Farama-Foundation / Arcade-Learning-Environment

The Arcade Learning Environment (ALE) -- a platform for AI research.
GNU General Public License v2.0
2.14k stars 420 forks source link

unreliable initial state clone/restore in Qbert #412

Closed anadrome closed 3 years ago

anadrome commented 3 years ago

After noticing some wonkiness in tree-search code, I tried to cut it down to a minimal example, and got this reproducible case (works on both Linux and macOS for me, using both gcc and clang):

I tested all supported games, and this works as expected in all of them except Qbert, where the RAM the 2nd time through differs by a few bytes. I'm not quite sure where this is happening. Completely re-loading the ROM gives the expected results, so I don't think it's an nondeterminism issue like #246. Test program here: https://www.kmjn.org/temp/test_save_restore.cpp

JesseFarebro commented 3 years ago

Could you try with this PR applied: https://github.com/mgbellemare/Arcade-Learning-Environment/pull/401. I believe this should fix the issue, I haven't had time to write proper tests to merge this PR but it's on my list for the summer.

anadrome commented 3 years ago

I still get the same behavior with that PR applied. My guess is that #401 will fix some other tree-search wonkiness I was seeing though, so thanks for pointing me to it!

Here's a dump of the RAM sequences (in hex).
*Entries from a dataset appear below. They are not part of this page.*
import Literature.RepresentationTheory.HarrisKudlaSweet1996.SplittingCharactersCM
import Literature.NumberTheory.GelbartRogawski1991.UnitaryDualPairThetaKernelCMTwist
import Literature.RepresentationTheory.CentralCharacterQuotient
import HarnessLib

/-!
# Liu 2021 ↔ Gan–Ichino 2016 ↔ Harris–Kudla–Sweet 1996: the splitting / character CONVENTIONS of the
# oscillator representation `ω(μ, ε, χ)` of a unitary dual pair — a dictionary, and its kernel part at the
# tree's model `ω_ψ ∘ (s_pair ⊗ η)`

Topic `RepresentationTheory/Liu2021`; namespace `Literature.RepresentationTheory.Liu2021`.  KERNEL ONLY: definitions
and proved lemmas, **no named fact, no `Prop`-valued record, 0 proof holes**; every `[cite: …]` tag is provenance of a
DEFINITION or of the printed sentence a lemma transcribes.  Written for the Hodge/Picard cells' registry row
"N-i1-match" (`ω_ψ ∘ s ∘ ι` restricted to `U(W_i)(𝐀) × U(V)(𝐀)` with the Gelbart–Rogawski splitting "= Liu's
`ω(μ, ε, χ)` with his §4.1 / App. D conventions"): it fixes, between the three printed convention systems below and
the tree's constructed model, WHICH identifications are definitional (typed here), which are one-line kernel
computations (proved here), and which are printed sentences about objects the tree does not have (quoted, not typed).

## The three printed convention systems (verbatim; `[corpus:key pNNNN Lnn]` = held text, page/line)

**[Liu2021]** Y. Liu, *Fourier–Jacobi cycles and arithmetic relative trace formula*, Camb. J. Math. 9 (2021) =
arXiv:2102.11518 (`paper:arxiv-2102.11518`; author's TeX `FJcycle.tex`; arXiv numbering).
* §1 Notation [p0010 L55 = TeX l. 1132]: "Denote by `ψ_ℚ : ℚ\𝔸 → ℂ^×` the character, uniquely determined by the
  properties that `ψ_ℚ(x) = exp(2πix)` for `x ∈ ℝ` and that `ψ_ℚ` is trivial on `Ẑ`. Put `ψ_k := ψ_ℚ ∘ Tr_{k/ℚ}`,
  which we call the *standard additive character* for `k`."
* App. B, the paragraph after Remark B.3 [p0044 L32 = TeX l. 4257]: "Let `V, ( , )_V` be a (non-degenerate)
  hermitian space over `E` … of rank `n` and let `W, ⟨ , ⟩_W` be a (non-degenerate) skew-hermitian space over `E` …
  of rank `m`. Let `G := U(V)` and `H := U(W)` … We form the symplectic space `Res_{E/F} V ⊗_E W`, and let
  `Mp(Res_{E/F} V ⊗_E W)` be the metaplectic cover of `Sp(Res_{E/F} V ⊗_E W)(𝔸_F)` with center `ℂ¹`. Then we have
  the oscillator representation `ω` of `Mp(Res_{E/F} V ⊗_E W)` with respect to the standard additive character
  `ψ_F`. [footnote: In this article, we will always use `ψ_F` to form oscillator representations …] Let
  `μ = (μ_V, μ_W)` be a pair of splitting characters for `(V, W)`, that is, `(μ_V, μ_W)` is a pair of automorphic
  characters of `𝔸_E^×` satisfying `μ_V|_{𝔸_F^×} = μ_{E/F}^m` and `μ_W|_{𝔸_F^×} = μ_{E/F}^n`. Then it induces an
  embedding `ι_μ : G(𝔸_F) × H(𝔸_F) ↪ Mp(Res_{E/F} V ⊗_E W)`. By restriction, we obtain the Weil representation
  `ω_μ := ω ∘ ι_μ` of `G(𝔸_F) × H(𝔸_F)`."
* App. D §D.1 (= arXiv §10.1), Steps 1–3 [p0056 L10–L18 = TeX ll. 5216–5224] (`V` hermitian of rank `n ≥ 2` over the
  étale rank-2 `F`-algebra `E`, `F` local, char `≠ 2`): "[Step 1] Choose an element `ε ∈ E^{−×}/N_{E/F}E^×`. Let
  `V_ε` be the underlying `F`-vector space of `V` equipped with the form `Tr_{E/F} ε( , )_V`, which becomes a
  symplectic space. … we have the oscillator representation `ω(ε)` of `Mp(V_ε)` using the standard additive
  character `ψ_F`. [Step 2] Choose a character `μ : E^× → ℂ¹` such that `μ|_{F^×}` is the unique character whose
  kernel is exactly `N_{E/F}E^×`. Then we have the induced homomorphism `ι_μ : U(V) → Mp(V_ε)` (see, for example,
  [HKS]*Section 1). Put `ω(μ, ε) := ω(ε) ∘ ι_μ`. [Step 3] Choose a character `χ : E¹ → ℂ¹`. Let `ω(μ, ε, χ)` be the
  maximal quotient of the representation `ω(ε, μ)` of `U(V)` with central character `χ`."  Globally, Def. 4.11
  [p0020 L29–42]: an *adèlic oscillator triple* `(μ, ε, χ)` = (a conjugate symplectic automorphic character `μ = ⊗μ_v`
  (Def. 4.1: "`μ|_{𝔸_F^×} = μ_{E/F}`"), a collection `ε = (ε_v)_v` over the NON-archimedean `v`, an automorphic
  character `χ = ⊗χ_v : E¹\(𝔸_E^∞)¹ → ℂ^×`), and `ω(μ, ε, χ) := ⊗'_v ω(μ_v, ε_v, χ_v)`, "an irreducible admissible
  representation of `G(𝔸_F^∞)`" (FINITE adèles).
**[GanIchino2016]** W. T. Gan, A. Ichino, *The Gross–Prasad conjecture and local theta correspondence*, Invent. Math.
206 (2016) = arXiv:1409.6824 (`paper:arxiv-1409.6824`), §4.1 "Weil representations" [p0010 L5–26]: "Let `V` be a
Hermitian space and `W` a skew-Hermitian space. To consider the theta correspondence for the reductive dual pair
`U(V) × U(W)`, one requires certain additional data: a nontrivial additive character `ψ` of `F`; a pair of
characters `χ_V` and `χ_W` of `E^×` such that `χ_V|_{F^×} = ω_{E/F}^{dim V}` and `χ_W|_{F^×} = ω_{E/F}^{dim W}`. One
way to fix such a pair is simply to fix a character `χ` of `E^×` such that `χ|_{F^×} = ω_{E/F}` and then set
`χ_V = χ^{dim V}` and `χ_W = χ^{dim W}`. a trace zero element `δ ∈ E^×`. To elaborate, the tensor product `V ⊗ W` has
a natural symplectic form defined by `⟨v₁ ⊗ w₁, v₂ ⊗ w₂⟩ = Tr_{E/F}(⟨v₁, v₂⟩_V · ⟨w₁, w₂⟩_W)`. … The data
`(ψ, χ_V, χ_W, δ)` then allows one to specify a splitting of the metaplectic cover over `U(V) × U(W)`, as shown in
[k], [hks]. In fact, it does not depend on the choice of `δ`. Hence, we have a Weil representation
`ω_{ψ,χ_V,χ_W,V,W}` of `U(V) × U(W)`."
**[HarrisKudlaSweet1996]** M. Harris, S. Kudla, W. J. Sweet, *Theta dichotomy for unitary groups*, JAMS 9 (1996)
(AMS PDF, page `p00NN` = journal p. `940+NN`; text pages materialised by the pub-hodgecm cell under the key
`paper:url-7675555c1c34` — the doi route is paywalled, acquisition acq-04821): §1 (1.1)–(1.2) p. 950 [p0010
L59–67]: "Let `W, ⟨ , ⟩` (resp. `V, ( , )`) be a non-degenerate skew-Hermitian (resp. Hermitian) space over `E` with
`dim_E W = n` (resp. `dim_E V = m`). Let `𝕎 = V ⊗_E W` (1.1) with the symplectic form
`⟨⟨ , ⟩⟩ = ½ tr_{E/F}(( , ) ⊗ ⟨ , ⟩^τ)`, (1.2) as usual" [the display's layout reconstructed from the
extraction]; p. 951 [p0011 L11–37]: "We will begin with the group `G(W)`. For a fixed Hermitian space `V`, let
`ι_V : G(W) → Sp(𝕎)` (1.4) be the natural homomorphism. If `dim_E V = m`, we choose a character `χ = χ_V` of `E^×`
such that `χ_V|_{F^×} = ε^m_{E/F}`, (1.5) … This choice determines a lift `ι̃_{V,χ_V} : G(W) → Mp(𝕎)` (1.6) … Note
that two choices `χ₁` and `χ₂` of `χ_V` differ by a character `μ` of `E^×` which is trivial on `F^×`, i.e.,
`χ₂ = μχ₁`. Then `μ` defines a character `μ′` on `E¹` by `μ′(x/x̄) = μ(x)`, (1.7) and we have
`ι̃_{V,χ₂} = (μ′ ∘ det) · ι̃_{V,χ₁}`, (1.8) where `μ′ ∘ det` takes values in the central `ℂ¹` in `Mp(𝕎)`";
(1.14)–(1.16) p. 952 are the tree's `HarrisKudlaSweet1996.HKSSplittingDatum.beta / gammaRV` (`Splittings.lean`).
**[GelbartRogawski1991]** §3.1 Remark p. 457 L4–8 (quoted in the tree's record file `CompatibleSplitting.lean`): "a
choice of `s` is equivalent to a choice of Hecke character of `E` whose restriction to `F` is `ω_{E/F}`, once `ψ` is
fixed" — and L9–13: two compatible splittings differ by an automorphic character with values in the central `ℂ*`.

## THE DICTIONARY (five slots), and what this file does with each

(idx) **Which character splits which group.**  HKS (1.5)–(1.6) and GI §4.1 index the character by the PARTNER
space: `χ_V` (`χ_V| = ε^{dim V}`) determines the splitting of `G(W) = U(W)`, `χ_W` that of `U(V)`.  Liu App. B indexes
it by the GROUP: his `μ_V` carries the parity `m = rank W` — the parity (1.5) demands of the character splitting
`G = U(V)` — and `μ_W` the parity `n = rank V`.  So **Liu `(μ_V, μ_W)` = GI / HKS `(χ_W, χ_V)`** (a SWAP of slots),
and GI's recipe "`χ_V = χ^{dim V}`, `χ_W = χ^{dim W}`" reads `μ_V = χ^m`, `μ_W = χ^n`.  DEFINITIONAL — typed here over
the tree's global (1.5)-predicate `HarrisKudlaSweet1996.IsSplittingChar L k μ` (`μ|_{𝕀_{L⁺}} = ε_{L/L⁺}^k`) as the
data structure `SplittingPair L n m` with `equivGI : SplittingPair L n m ≃ SplittingCharacters L n m` (the tree's
GI-labelled structure), `ofOne` / `toGI_ofOne` (= the tree's `SplittingCharacters.ofOne`, `rfl`) — §1.
(μ) **Liu's single `μ` of App. D / Def. 4.11** (`μ| = μ_{E/F}`, "conjugate symplectic") is the `μ_V`-slot of the
App. B pair for `(V, W₁)`, `W₁` the skew-hermitian LINE `(E, ε)` of Step 1 (`m = 1`), i.e. GI's `χ_{W₁}`, for EVERY
rank `n` of `V`; in the tree: `IsOscillatorChar L μ := IsSplittingChar L 1 μ` ⟺ `IsConjugateSymplectic` (the tree's
[Liu2021, Def. 4.1] predicate, `SplittingCharactersCM`) — §2, with the parity table of the cells' pairs
(`(n, m) = (3, 1)`: both members oscillator characters; `(3, 2)`: `μ_V` conjugate orthogonal).  DEFINITIONAL.
WHAT IS **NOT** TYPED in this slot: the sentence "the restriction of a Gelbart–Rogawski compatible splitting `s` of
`U(V ⊗ W)(𝐀)` to `U(V)(𝐀)` IS Kudla's `ι_μ` for a unique Hecke character `μ` with `μ| = ε^{rank W}`" — this is
print ([GelbartRogawski1991, Remark p. 457 L4–8] with [HarrisKudlaSweet1996, (1.8)] and Liu's Step 2 "see [HKS]
Section 1"), but the tree has no object `ι_μ` (Kudla's splitting needs the Rao / Leray / Weil-index vocabulary —
`Splittings.lean` types only the SHAPE (1.15) of `β_{V,χ}`), so the model's splitting `splittingOf hGR`
(`GelbartRogawski1991.UnitaryDualPair`, a choice from Prop. 3.1.1) carries NO name `μ`; the sentence stays the
object-match duty (om1) "SPLIT-CONSISTENCY" printed in `Liu2021/LocalOscillatorRepresentation.lean` §3.
(ψ) **Additive characters.**  Liu's `ψ_F` is `exp(+2πi Tr ·)` at `∞` and trivial on `∏_v 𝒪_v` (quotation above);
the tree's model `Weil1964.adelicMpCont.omega` is the Schrödinger representation for `ψ = Automorphic.adeleAddChar L⁺`
(`Weil1964/AdelicHeisenbergSchrodinger.lean`), Tate's `e^{2πiΛ}` with "`Λ_∞(x) = −Tr x`" (docstring of
`Automorphic.adeleAddChar`, `AdelicAdditiveCharacter.lean`): `exp(−2πi Tr ·)` at `∞`, trivial on `∏_v 𝒪_v` and on
`L⁺`.  Both are characters of `𝔸/L⁺` trivial on `L⁺ + (L⁺_∞ × ∏_v 𝒪_v) = 𝔸` after multiplying one by the other, so
**`ψ_tree = ψ_Liu⁻¹`** exactly.  RECORDED here (docstring level; the two definitions are the evidence), not a lemma:
Liu's `ω(ε)` is not a tree object.  Standard consequence to keep in mind (NOT asserted): `ω_{ψ⁻¹}` of a symplectic
space is `ω_ψ` of the space with the negated form, so a model built with `ψ_tree` on Liu's `V_ε` is, in Liu's
`ψ_F`-parametrisation, attached to the class of `−ε` — modulo the (unprinted, on Liu's side) normalisation of the
Heisenberg group law / Schrödinger model; this residual is slot (ψ) of N-i1-match and is NOT decided in the tree.
(ε) **Liu's `ε` versus the model's form.**  The tree's dual-pair model puts on `Res_{E/F}(V ⊗ W)` the alternating
form `im_δ(h_V ⊗ h_W)` of the quadratic coordinates `E = F ⊕ Fδ`, `δ² = d` (`UnitaryGroupSymplecticEmbedding`:
`im_hermForm_map`, `trace_delta_mul`; the CM datum uses `δ = imagUnit L`), whereas Liu's `V_ε` carries
`Tr_{E/F} ε( , )_V`, GI's `V ⊗ W` carries `Tr_{E/F}(⟨ , ⟩_V · ⟨ , ⟩_W)` and HKS's `𝕎` carries `½ tr(( , ) ⊗ ⟨ , ⟩^τ)`
(three printed normalisations differing by `½` and a conjugation).  PROVED here (§3): with
`epsilonOf δ d a := (a/2d)·δ = a/(2δ)` one has `Tr_{E/F}(ε z) = a · im_δ(z)` (`epsilonOf_mul_add_conj`) and, on
vectors, the tree's `alt (polar β_T) (reIm x) (reIm y)` read in `E` IS `Tr_{E/F}(ε · h_T(x, y))`
(`algebraMap_alt_polar_eq_trace`, `…_smul_…` for the line-scaled Gram matrix `a • T`): for the pair `(V, ⟨a⟩)` the
model's symplectic space is Liu's `V_ε` with **`ε = a/(2δ)`**, as FORMS, on the nose (`c ε = −ε`: `conj_epsilonOf`).
(χ) **Liu's central character `χ` versus the theta-lift index `χ′`.**  In the model the pair splitting is the
RESTRICTION of one homomorphism on `U(V ⊗ W)(𝐀)`, so it is `1` on the anti-diagonal centre
`Z⁻ = {(u · 1_V, u⁻¹ · 1_W)}` (tree `cmPairSplitting_center`), and the `K_∞`-normalised model `ω_ψ ∘ (s_pair ⊗ η)`
(`cmPairRepTwist`) is the scalar `η(u · 1_V, u⁻¹ · 1_W)` there (`cmPairRepTwist_center`).  PROVED here (§4):
`centerTwist η = η ∘ antiDiag =: η_Z` (the `β` of the tree's predicate `CenterCharEq`, `centerCharEq_iff`); the centre of
`U(V)` acts as the centre of `U(W)` twisted by `η_Z` (`cmPairRepTwist_centerV`); hence Liu's Step-3 `χ`-augmentation
for `Z(U(V))` EQUALS the `(χ η_Z⁻¹)`-augmentation for `Z(U(W))` (`augmentation_centerV_eq`) and the two maximal
quotients coincide: **Liu's `χ` = `χ′ · η_Z`**, and `χ = χ′` for the un-normalised Gelbart–Rogawski splitting
(`…_one`).  Liu's Step-3 operation at the model is `modelCentralQuotientRep` (the tree's
`CentralCharacterQuotient.quotRep`), with `modelCentralQuotientRep_center` and `ker_mkQ_centerV_eq`.  (For a hermitian
LINE `W₁`, `U(W₁)(𝐀) = U(1)(𝐀)` IS its centre, tree `UnitaryGroupAdelicOneTorus` / `UnitaryGroupAdelicLineTorus`.)
SCOPE NOTE: Liu's `ω(μ, ε, χ)` is a representation of `G(𝔸_F^∞)` (finite adèles, Def. 4.11); the model is over the
full adèles `𝔸_{L⁺}` — the same Step-3 operation; its archimedean component is the business of the `K_∞`-type rows,
not of this dictionary.

**Verdict for the registry row N-i1-match** (recorded, not adjudicated here): slots (idx), (μ)-conditions, (ε),
(χ) are DEFINITIONAL / kernel and typed in this file (count 0); the residuals are (μ)-"`s|_{U(V)} = ι_μ`" (print:
GR91 Remark p. 457 + HKS (1.8) + Liu Step 2; no tree object) and (ψ)-normalisation (Liu does not print his
Heisenberg convention) — convention-comparison SENTENCES already carried by the docstrings of the N-d2 record
(`CompatibleSplitting.lean`) and of `LocalOscillatorRepresentation.lean` §3 (om1); no new record is proposed.

## Contents

§1 `SplittingPair` + `equivGI` / `ofOne` (slot (idx)); §2 `IsOscillatorChar` and the parity lemmas (slot (μ),
conditions only); §3 `epsilonOf` and the form identities (slot (ε); generic quadratic `E/F` with coordinates
`IsQuadraticCoordinates (algebraMap F E) Ψ δ d`, e.g. the tree's `isQuadraticCoordinates_rat`); §4 `antiDiag`,
`centerTwist`, `cmPairRepTwist_centerV`, `augmentation_centerV_eq`, `modelCentralQuotientRep` (slot (χ), at the CM model
of `GelbartRogawski1991.UnitaryDualPair` in the currency `CMAdelic / CMAdelicOne / CMCenter / CMSchwartz` of
`UnitaryDualPairThetaKernelCMTwist`); §5 the `example`s of record at the Picard pair `(N, M) = (3, 1)`.

NOT here: any statement about Liu's `ω(ε)`, `ι_μ`, `ω(μ, ε, χ)` as objects (not in the tree), Kudla's splitting
property [Kudla1994, Thm. 3.1], the local components of the model, archimedean types.

## References

* [Liu2021] Y. Liu, Camb. J. Math. 9 (2021) 1–147 = arXiv:2102.11518: §1 Notation (TeX l. 1132), Def. 4.1, Def. 4.11
  (p. 20), App. B ¶ after Remark B.3 (p. 44, TeX l. 4257), App. D §D.1 Steps 1–3 (p. 56, TeX ll. 5216–5224).
* [GanIchino2016] W. T. Gan, A. Ichino, Invent. Math. 206 (2016) 705–799 = arXiv:1409.6824, §4.1.
* [HarrisKudlaSweet1996] M. Harris, S. S. Kudla, W. J. Sweet, J. Amer. Math. Soc. 9 (1996) 941–1004, §1 (1.1)–(1.8)
  pp. 950–951, (1.14)–(1.16) p. 952.
* [GelbartRogawski1991] S. Gelbart, J. Rogawski, Invent. Math. 105 (1991), §3.1 Prop. 3.1.1 p. 455, Remark p. 457.
* [Kudla1994] S. S. Kudla, Israel J. Math. 87 (1994) 361–401 (GI's [k], HKS's [22], Liu's "[HKS] Section 1").
* [CasselsFrohlichANT1967] Ch. XV (Tate), §2.2 (the character `e^{2πiΛ}`, "note the minus sign").
-/

set_option autoImplicit false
On initial load, RAM after 1 action and 2 actions:

0000000000000000000000000000000000000000000000000000000000000000000000000000000000000000000000000000000000000000000000000000000000000000000000000000000000000000000000000000000000000000000000000000000000000000000000000000000000000000000000000000000000000000

0094b8940094009402940000b000b000b000b000b0940000000000000000000094009400940094ff9400940041354135410000bd940094003500000000000000000000000000000000ff0000000000000094009400940094000000000707070707bf940094009409940105000000000094000000000d04040b05940000008db6

After restoreState(), taking the same sequence of actions:

0094b8940094009402940000b000b000b000b000b0940000000000000000000094009400940094ff9400940041354135410000bd940094003500000000000000000000000000000000ff0000000000000094009400940094000000000707070707bf940094009409940105000000000094000000000d04040b05940000008db6

0494b8940094009402940000b000b000b000b000b0940000000000000000000094439400940094ff9400940041354135410000bd940094003500000000000000000900000000000000ff0000000000000093009400940094000000000707070707bf940094009409940105000000000093ff0000000d04040b0493000000c9b4

So the state seen after 2 actions on initial load is seen after only 1 action after restoreState(). Looking at that, I think what's happening is that the very first action after loadROM() is eaten somehow: the RAM state after one action is all zeros, which doesn't seem right. So I think this might be something with initial setup rather than the clone/restore functionality?

JesseFarebro commented 3 years ago

Thanks for the script, I'll have a look at this in the next couple of days and get back to you. I have some ideas on what could be the issue but it'll take more investigation.

JesseFarebro commented 3 years ago

Thanks for reporting this @anadrome, I opened up a new issue #417 to track this.

anadrome commented 3 years ago

Did you mean to close pull request #413 instead? I think the weirdness with Qbert is something else (although i don't have a good guess what's causing it).

JesseFarebro commented 3 years ago

Hmm, I believe if we would apply #401 and perform processRAM() on restore (note: not performing processScreen()) it should result in the desired behaviour for the RAM buffer. If this doesn't solve the problem with Qbert I'll have to take a closer look to see what's going on.